As part of the Data Engineering Zoomcamp by DataTalks.Club, this project marks the final component of the course. Many thanks to the instructors that contributed to building this educational resource.

  • This project no longer will be maintained as it used a temporary free trial account on Google Cloud Platform.

Table of Contents

Purpose

Web Map
  • Figure 1. Overview of the final report visualized as a web map application using Dekart.
  • Figure 2. Summary table of recreation trails and counts of nearby (within 20km) active and inactive wildfires viewed in the map application.
Data Stack
  • Figure 3. Diagram modelling the tools used in this project.
Data Sources
  • Figure 4. Example of visualization of wildfire perimeters data in the final report.
  • Figure 5. Example of visualization of recreation trails data in the final report.

Setup

Workflow Orchestration
  • Figure 6. Sample of shapefile contents from data source.
  • Figure 7. Comparison between geojson and newline-delimited geojson format, processed using the geojson2ndjson command-line tool.
  • Figure 8. Airflow DAG graph for processing the recreation trails dataset.
  • Figure 9. Airflow DAG graph for processing the wildfire perimeters dataset.
  • Figure 10. Airflow DAG graph for running the DBT models (staging and core)
Data Warehouse Transformations
  • Figure 11. SQL code in the DBT staging model that transforms raw data stored in BigQuery.
  • Figure 12. SQL code in the DBT core model that performs a spatial join on staging data in BigQuery.
  • Figure 13. Diagram of the staging and core DBT model dependencies.

Future Opportunities

Purpose

The purpose of this project was to design and develop a prototype of a modern data pipeline focused on wildfire activity and recreational trails in British Columbia (BC), Canada.

Background

Statistics from the 2023 wildfire season:

  • 2,245 wildfires burned more than 2.84 million hectares of forest and land.
  • 29,900 calls were made to the Provincial Wildfire Reporting Centre, generating 18,200 wildfire reports.
  • There were an estimated 208 evacuation orders which affected approximately 24,000 properties and roughly 48,000 people.

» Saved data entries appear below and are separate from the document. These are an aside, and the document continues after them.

import Literature.NumberTheory.QuadraticFields.FormIdeals
import Literature.NumberTheory.QuadraticFields.BakerLimitFormulaLines
import Mathlib.NumberTheory.NumberField.Units.Basic
import Mathlib.NumberTheory.DirichletCharacter.Basic
import HarnessLib

/-!
# The twisted Dedekind zeta function of a principal imaginary quadratic field as a lattice sum

Topic `NumberTheory/QuadraticFields`, namespace `Literature.NumberTheory.QuadraticFields.Quadratic`
(continuing `FormIdeals.lean`). Everything here is PROVED (one auxiliary definition — the coordinate
bijection `ℤ² ≃ 𝓞 K` of an integral basis `(1, ω)` — and theorems).

For an imaginary quadratic field `K` with `d_K < −4` whose ring of integers is principal, and an
integral basis `(1, ω)` with `ω² = m + tω` (`d_K = t² + 4m`):

* `norm_intCast_add_intCast_mul` — the norm form `N(x + yω) = x² + txy − my²`;
* `units_eq` — the units of `𝓞 K` are `±1` (`d_K < −4`);
* `span_singleton_eq_span_singleton_iff'` — `(α) = (β) ↔ β = ±α`;
* **`tsum_ideal_eq_half_twistZeta`** — for a Dirichlet character `ψ` and `Re s > 1`,
  `Σ_𝔞 ψ(N𝔞) N𝔞^{−s} = ½ Σ'_{(x,y) ∈ ℤ²} ψ(f(x, y)) f(x, y)^{−s}`, `f = x² + txy − my²`
  (`= twistZeta (ψ ∘ f) 1 t (−m) s` of `BakerLimitFormulaLines.lean`), the map `(x, y) ↦ (x + yω)`
  being two-to-one onto the non-zero ideals.

This is the passage "the last sum is one half the number of representations of `l` by the forms `f`"
of Baker, *Transcendental Number Theory* (1975), Ch. 5 §2, p. 48 (there via Landau's
*Vorlesungen*, Satz 204, for a full system of forms; here for class number one through ideals),
which with `TwistedDedekindZeta.tsum_twist_eq_LSeries_mul_LSeries` gives Baker's identity (1):
`L(s, χ) L(s, χχ') = ½ Σ_{x,y} χ(f) f^{−s}`.

## References

* [Baker1975] A. Baker, *Transcendental Number Theory* (1975), Ch. 5 §2, eq. (1) (p. 48).
* [Cox2013] D. A. Cox, *Primes of the form x² + ny²*, 2nd ed. (2013), §7.A–B (norm form, units of
  imaginary quadratic orders).
-/

noncomputable section

open Module NumberField Ideal
open Literature.Barriers.RiemannHypothesis Literature.NumberTheory.QuadraticFields.BakerLimitFormula

namespace Literature.NumberTheory.QuadraticFields.Quadratic

variable {K : Type*} [Field K] [NumberField K]

/-! ### The norm form of an integral basis `(1, ω)` -/

omit [NumberField K] in
/-- **The norm form**: for an integral basis `(1, ω)` of `𝓞 K` with `ω² = m + tω`,
`N_{K/ℚ}(x + yω) = x² + txy − my²` (the determinant of multiplication by `x + yω`,
`[[x, my], [y, x + ty]]`). [cite: Cox2013, §7.A (norm form of an order)] -/
theorem norm_intCast_add_intCast_mul (b : Basis (Fin 2) ℤ (𝓞 K)) (hb : b 0 = 1) {t m : ℤ}
    (hω : b 1 * b 1 = (m : 𝓞 K) + (t : 𝓞 K) * b 1) (x y : ℤ) :
    Algebra.norm ℤ ((x : 𝓞 K) + (y : 𝓞 K) * b 1) = x ^ 2 + t * x * y - m * y ^ 2 := by
  set α : 𝓞 K := (x : 𝓞 K) + (y : 𝓞 K) * b 1 with hα
  have hα0 : α * b 0 = (x : 𝓞 K) + (y : 𝓞 K) * b 1 := by rw [hb, mul_one]
  have hα1 : α * b 1 = ((m * y : ℤ) : 𝓞 K) + ((x + t * y : ℤ) : 𝓞 K) * b 1 := by
    rw [hα]
    push_cast
    linear_combination (y : 𝓞 K) * hω
  rw [Algebra.norm_eq_matrix_det b, Matrix.det_fin_two, Algebra.leftMulMatrix_eq_repr_mul,
    Algebra.leftMulMatrix_eq_repr_mul, Algebra.leftMulMatrix_eq_repr_mul,
    Algebra.leftMulMatrix_eq_repr_mul, hα0, hα1, repr_intCast_add_intCast_mul_zero b hb,
    repr_intCast_add_intCast_mul_one b hb, repr_intCast_add_intCast_mul_zero b hb,
    repr_intCast_add_intCast_mul_one b hb]
  ring

/-- The norm form is positive definite when `t² + 4m < 0`: `4(x² + txy − my²) = (2x + ty)² − (t² + 4m) y²`.
[folklore] -/
theorem normForm_nonneg {t m : ℤ} (hD : t ^ 2 + 4 * m < 0) (x y : ℤ) : 0 ≤ x ^ 2 + t * x * y - m * y ^ 2 := by
  nlinarith [sq_nonneg (2 * x + t * y), sq_nonneg y]

/-- The norm form vanishes only at the origin when `t² + 4m < 0`. [folklore] -/
theorem normForm_eq_zero_iff {t m : ℤ} (hD : t ^ 2 + 4 * m < 0) (x y : ℤ) :
    x ^ 2 + t * x * y - m * y ^ 2 = 0 ↔ x = 0 ∧ y = 0 := by
  constructor
  · intro h
    have hy : y = 0 := by
      by_contra hy
      have : 0 < y ^ 2 := by positivity
      nlinarith [sq_nonneg (2 * x + t * y)]
    subst hy
    have : x ^ 2 = 0 := by linarith
    exact ⟨pow_eq_zero_iff (n := 2) (by norm_num) |>.mp this, rfl⟩
  · rintro ⟨rfl, rfl⟩; ring

/-- **The absolute norm of a principal ideal through the norm form**:
`N((x + yω)) = x² + txy − my²` (as an integer; `t² + 4m < 0`). [cite: Cox2013, §7.A] -/
theorem absNorm_span_intCast_add_intCast_mul (b : Basis (Fin 2) ℤ (𝓞 K)) (hb : b 0 = 1) {t m : ℤ}
    (hω : b 1 * b 1 = (m : 𝓞 K) + (t : 𝓞 K) * b 1) (hD : t ^ 2 + 4 * m < 0) (x y : ℤ) :
    ((absNorm (span {(x : 𝓞 K) + (y : 𝓞 K) * b 1}) : ℕ) : ℤ) = x ^ 2 + t * x * y - m * y ^ 2 := by
  rw [Ideal.absNorm_span_singleton, norm_intCast_add_intCast_mul b hb hω,
    Int.natAbs_of_nonneg (normForm_nonneg hD x y)]

/-! ### Units and generators -/

omit [NumberField K] in
/-- **The units of an imaginary quadratic field with `d_K < −4` are `±1`** (with `ω² = m + tω`,
`d_K = t² + 4m`: a unit `x + yω` has `(2x + ty)² + |d_K| y² = 4`, forcing `y = 0`, `x = ±1`).
[cite: Cox2013, §7.A (units of imaginary quadratic orders)] -/
theorem units_eq (b : Basis (Fin 2) ℤ (𝓞 K)) (hb : b 0 = 1) {t m : ℤ}
    (hω : b 1 * b 1 = (m : 𝓞 K) + (t : 𝓞 K) * b 1) (hD : t ^ 2 + 4 * m < -4) (u : (𝓞 K)ˣ) :
    (u : 𝓞 K) = 1 ∨ (u : 𝓞 K) = -1 := by
  obtain ⟨x, y, hxy⟩ : ∃ x y : ℤ, (u : 𝓞 K) = x + y * b 1 := ⟨_, _, eq_repr_add_repr_mul_of_basis b hb _⟩
  have hunit : IsUnit (Algebra.norm ℤ (u : 𝓞 K)) := u.isUnit.map _
  rw [hxy, norm_intCast_add_intCast_mul b hb hω, Int.isUnit_iff] at hunit
  have hnn := normForm_nonneg (by linarith : t ^ 2 + 4 * m < 0) x y
  have h1 : x ^ 2 + t * x * y - m * y ^ 2 = 1 := by rcases hunit with h | h <;> linarith
  have hy : y = 0 := by
    by_contra hy
    have : 1 ≤ y ^ 2 := by nlinarith [Int.one_le_abs hy, sq_abs y]
    nlinarith [sq_nonneg (2 * x + t * y)]
  subst hy
  have hx : x = 1 ∨ x = -1 := by
    have h2 : x ^ 2 = 1 := by simpa using h1
    have h3 : (x - 1) * (x + 1) = 0 := by linear_combination h2
    rcases mul_eq_zero.mp h3 with h | h
    · left; linarith
    · right; linarith
  rcases hx with rfl | rfl
  · left; rw [hxy]; push_cast; ring
  · right; rw [hxy]; push_cast; ring

omit [NumberField K] in
/-- **`(α) = (β)` iff `β = ±α`** in the ring of integers of an imaginary quadratic field with
`d_K < −4`. [folklore] -/
theorem span_singleton_eq_span_singleton_iff' (b : Basis (Fin 2) ℤ (𝓞 K)) (hb : b 0 = 1) {t m : ℤ}
    (hω : b 1 * b 1 = (m : 𝓞 K) + (t : 𝓞 K) * b 1) (hD : t ^ 2 + 4 * m < -4) (α β : 𝓞 K) :
    span ({α} : Set (𝓞 K)) = span {β} ↔ β = α ∨ β = -α := by
  rw [Ideal.span_singleton_eq_span_singleton]
  constructor
  · rintro ⟨u, rfl⟩
    rcases units_eq b hb hω hD u with h | h
    · left; rw [h, mul_one]
    · right; rw [h, mul_neg_one]
  · rintro (rfl | rfl)
    · exact Associated.refl _
    · exact ⟨-1, by simp⟩

/-! ### The coordinate bijection `ℤ² ≃ 𝓞 K` -/

/-- The coordinates of an integral basis `(1, ω)`: `(x, y) ↦ x + yω` is a bijection `ℤ² ≃ 𝓞 K`.
[folklore] -/
def coordEquiv (b : Basis (Fin 2) ℤ (𝓞 K)) (hb : b 0 = 1) : ℤ × ℤ ≃ 𝓞 K where
  toFun p := (p.1 : 𝓞 K) + (p.2 : 𝓞 K) * b 1
  invFun α := (b.repr α 0, b.repr α 1)
  left_inv _ := Prod.ext (repr_intCast_add_intCast_mul_zero b hb _ _)
    (repr_intCast_add_intCast_mul_one b hb _ _)
  right_inv α := (eq_repr_add_repr_mul_of_basis b hb α).symm

omit [NumberField K] in
/-- Unfolding lemma. [folklore] -/
theorem coordEquiv_apply (b : Basis (Fin 2) ℤ (𝓞 K)) (hb : b 0 = 1) (p : ℤ × ℤ) :
    coordEquiv b hb p = (p.1 : 𝓞 K) + (p.2 : 𝓞 K) * b 1 := rfl

/-! ### The twisted Dedekind zeta function as a lattice sum -/

/-- The real form `x² + txy − my²` (`a = 1`, `b = t`, `c = −m`) is positive definite when
`t² + 4m < 0`. [folklore] -/
theorem isPosDefForm_one {t m : ℤ} (hD : t ^ 2 + 4 * m < 0) : IsPosDefForm 1 (t : ℝ) (-m : ℝ) := by
  refine ⟨one_pos, ?_⟩
  have : ((t ^ 2 + 4 * m : ℤ) : ℝ) < 0 := by exact_mod_cast hD
  push_cast at this
  linarith

/-- **The twisted Dedekind zeta function of a principal imaginary quadratic field is half a twisted
Epstein zeta function**: for `𝓞 K` principal with `d_K < −4`, an integral basis `(1, ω)` with
`ω² = m + tω`, a Dirichlet character `ψ` and `Re s > 1`,
`Σ_𝔞 ψ(N𝔞) N𝔞^{−s} = ½ Σ'_{(x,y)} ψ(f(x, y)) f(x, y)^{−s}`, `f = x² + txy − my²`
(the map `(x, y) ↦ (x + yω)` is onto the ideals and two-to-one off the origin). Baker, Ch. 5 §2:
"the last sum is one half the number of representations of `l` by the forms `f`".
[cite: Baker1975, Ch. 5 §2 eq. (1)] -/
theorem tsum_ideal_eq_half_twistZeta [IsPrincipalIdealRing (𝓞 K)] (b : Basis (Fin 2) ℤ (𝓞 K))
    (hb : b 0 = 1) {t m : ℤ} (hω : b 1 * b 1 = (m : 𝓞 K) + (t : 𝓞 K) * b 1) (hD : t ^ 2 + 4 * m < -4)
    {N : ℕ} [NeZero N] (ψ : DirichletCharacter ℂ N) {s : ℂ} (hs : 1 < s.re) :
    ∑' I : Ideal (𝓞 K), ψ (absNorm I) * ((absNorm I : ℕ) : ℂ) ^ (-s) =
      1 / 2 * twistZeta (fun p : ℤ × ℤ => ψ ((p.1 ^ 2 + t * p.1 * p.2 - m * p.2 ^ 2 : ℤ) : ZMod N))
        1 t (-m) s := by
  classical
  have hs0 : s ≠ 0 := fun h => by rw [h, Complex.zero_re] at hs; linarith
  have hD' : t ^ 2 + 4 * m < 0 := by linarith
  have hpos := isPosDefForm_one hD'
  set e := coordEquiv b hb with he
  set G : Ideal (𝓞 K) → ℂ := fun I => ψ (absNorm I) * ((absNorm I : ℕ) : ℂ) ^ (-s) with hG
  set F : 𝓞 K → ℂ := fun α => G (span {α}) with hF
  set w : ℤ × ℤ → ℂ := fun p => ψ ((p.1 ^ 2 + t * p.1 * p.2 - m * p.2 ^ 2 : ℤ) : ZMod N) with hw
  -- the terms agree along `e`
  have hterm : ∀ p : ℤ × ℤ, twistTerm w 1 t (-m) s p = F (e p) := by
    intro p
    simp only [twistTerm, epsteinTerm, hF, hG, he, coordEquiv_apply]
    by_cases hp : p = 0
    · rw [if_pos hp, hp]
      simp only [Prod.fst_zero, Prod.snd_zero, Int.cast_zero, zero_mul, add_zero, mul_zero,
        Ideal.span_singleton_eq_bot.mpr rfl, Ideal.absNorm_bot, Nat.cast_zero,
        Complex.zero_cpow (neg_ne_zero.mpr hs0)]
    · rw [if_neg hp]
      have hN := absNorm_span_intCast_add_intCast_mul b hb hω hD' p.1 p.2
      set n : ℕ := absNorm (span {(p.1 : 𝓞 K) + (p.2 : 𝓞 K) * b 1}) with hn
      have h1 : ((n : ℕ) : ZMod N) = ((p.1 ^ 2 + t * p.1 * p.2 - m * p.2 ^ 2 : ℤ) : ZMod N) := by
        rw [← hN, Int.cast_natCast]
      have h2 : ((n : ℕ) : ℂ) = (((bqfEval 1 (t : ℝ) (-m : ℝ) p) : ℝ) : ℂ) := by
        have : (bqfEval 1 (t : ℝ) (-m : ℝ) p) = ((p.1 ^ 2 + t * p.1 * p.2 - m * p.2 ^ 2 : ℤ) : ℝ) := by
          unfold bqfEval; push_cast; ring
        rw [this, ← hN]
        norm_cast
      rw [h1, h2, hw]
  -- hence the twisted Epstein sum is `Σ_α F(α)`
  have hsumT : Summable (twistTerm w 1 t (-m) s) :=
    (summable_norm_twistTerm hpos (fun p => DirichletCharacter.norm_le_one ψ _) hs).of_norm
  have hsumF : Summable F := by
    refine (e.summable_iff).mp (hsumT.congr fun p => hterm p)
  have hZ : twistZeta w 1 t (-m) s = ∑' α : 𝓞 K, F α := by
    unfold twistZeta
    rw [← e.tsum_eq F]
    exact tsum_congr hterm
  -- and `Σ_α F(α) = 2 Σ_𝔞 G(𝔞)`: the fibres of `α ↦ (α)` are `{±α₀}` (or `{0}`)
  have hfib := hsumF.hasSum.tsum_fiberwise (fun α : 𝓞 K => span ({α} : Set (𝓞 K)))
  have hinner : ∀ I : Ideal (𝓞 K),
      (∑' α : ↥((fun α : 𝓞 K => span ({α} : Set (𝓞 K))) ⁻¹' {I}), F α) = 2 * G I := by
    intro I
    obtain ⟨α₀, rfl⟩ : ∃ α₀ : 𝓞 K, I = span {α₀} :=
      ⟨_, (IsPrincipalIdealRing.principal I).span_singleton_generator.symm⟩
    rw [tsum_subtype ((fun α : 𝓞 K => span ({α} : Set (𝓞 K))) ⁻¹' {span {α₀}}) F]
    have hset : ((fun α : 𝓞 K => span ({α} : Set (𝓞 K))) ⁻¹' {span {α₀}}) = {α₀, -α₀} := by
      ext α
      simp only [Set.mem_preimage, Set.mem_singleton_iff, Set.mem_insert_iff]
      rw [span_singleton_eq_span_singleton_iff' b hb hω hD]
      constructor
      · rintro (h | h)
        · exact Or.inl h.symm
        · exact Or.inr (by rw [h, neg_neg])
      · rintro (rfl | rfl)
        · exact Or.inl rfl
        · exact Or.inr (neg_neg _).symm
    rw [hset]
    by_cases hα : α₀ = 0
    · subst hα
      rw [neg_zero, Set.pair_eq_singleton, tsum_eq_single 0 (fun α hα => Set.indicator_of_notMem
        (by simpa using hα) F), Set.indicator_of_mem (Set.mem_singleton _)]
      simp only [hF, hG, Ideal.span_singleton_eq_bot.mpr rfl, Ideal.absNorm_bot, Nat.cast_zero,
        Complex.zero_cpow (neg_ne_zero.mpr hs0), mul_zero]
    · have hne : α₀ ≠ -α₀ := fun h => hα (by
        have : (2 : 𝓞 K) * α₀ = 0 := by linear_combination h
        exact (mul_eq_zero.mp this).resolve_left (by norm_num))
      rw [tsum_eq_sum (s := {α₀, -α₀}) (fun α hα => Set.indicator_of_notMem (by simpa using hα) F),
        Finset.sum_pair hne, Set.indicator_of_mem (by simp), Set.indicator_of_mem (by simp)]
      simp only [hF, hG, Ideal.span_singleton_neg]
      ring
  have hfib' : HasSum (fun I : Ideal (𝓞 K) => 2 * G I) (∑' α : 𝓞 K, F α) := by
    have hfun : (fun I : Ideal (𝓞 K) =>
        ∑' α : ↥((fun α : 𝓞 K => span ({α} : Set (𝓞 K))) ⁻¹' {I}), F α) = fun I => 2 * G I :=
      funext hinner
    rw [← hfun]
    exact hfib
  have h2 : (∑' α : 𝓞 K, F α) = 2 * ∑' I : Ideal (𝓞 K), G I := by
    rw [← hfib'.tsum_eq, tsum_mul_left]
  rw [hZ, h2]
  ring

end Literature.NumberTheory.QuadraticFields.Quadratic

Wildfire season in BC is also the season during which outdoor recreational activity is very popular. The province is well-known for its beautiful, mountainous, and coastal landscape with ample opportunity for hiking, camping, mountain biking etc.

The final deliverable of this project is a web map application visualizing provincial datasets of wildfire perimeters and recreational trails analyzed to be within 20 kilometers of any wildfire, active or inactive.

Web Map

Click here to view. Requires login with a Google account. (May initially take a few minutes to download data)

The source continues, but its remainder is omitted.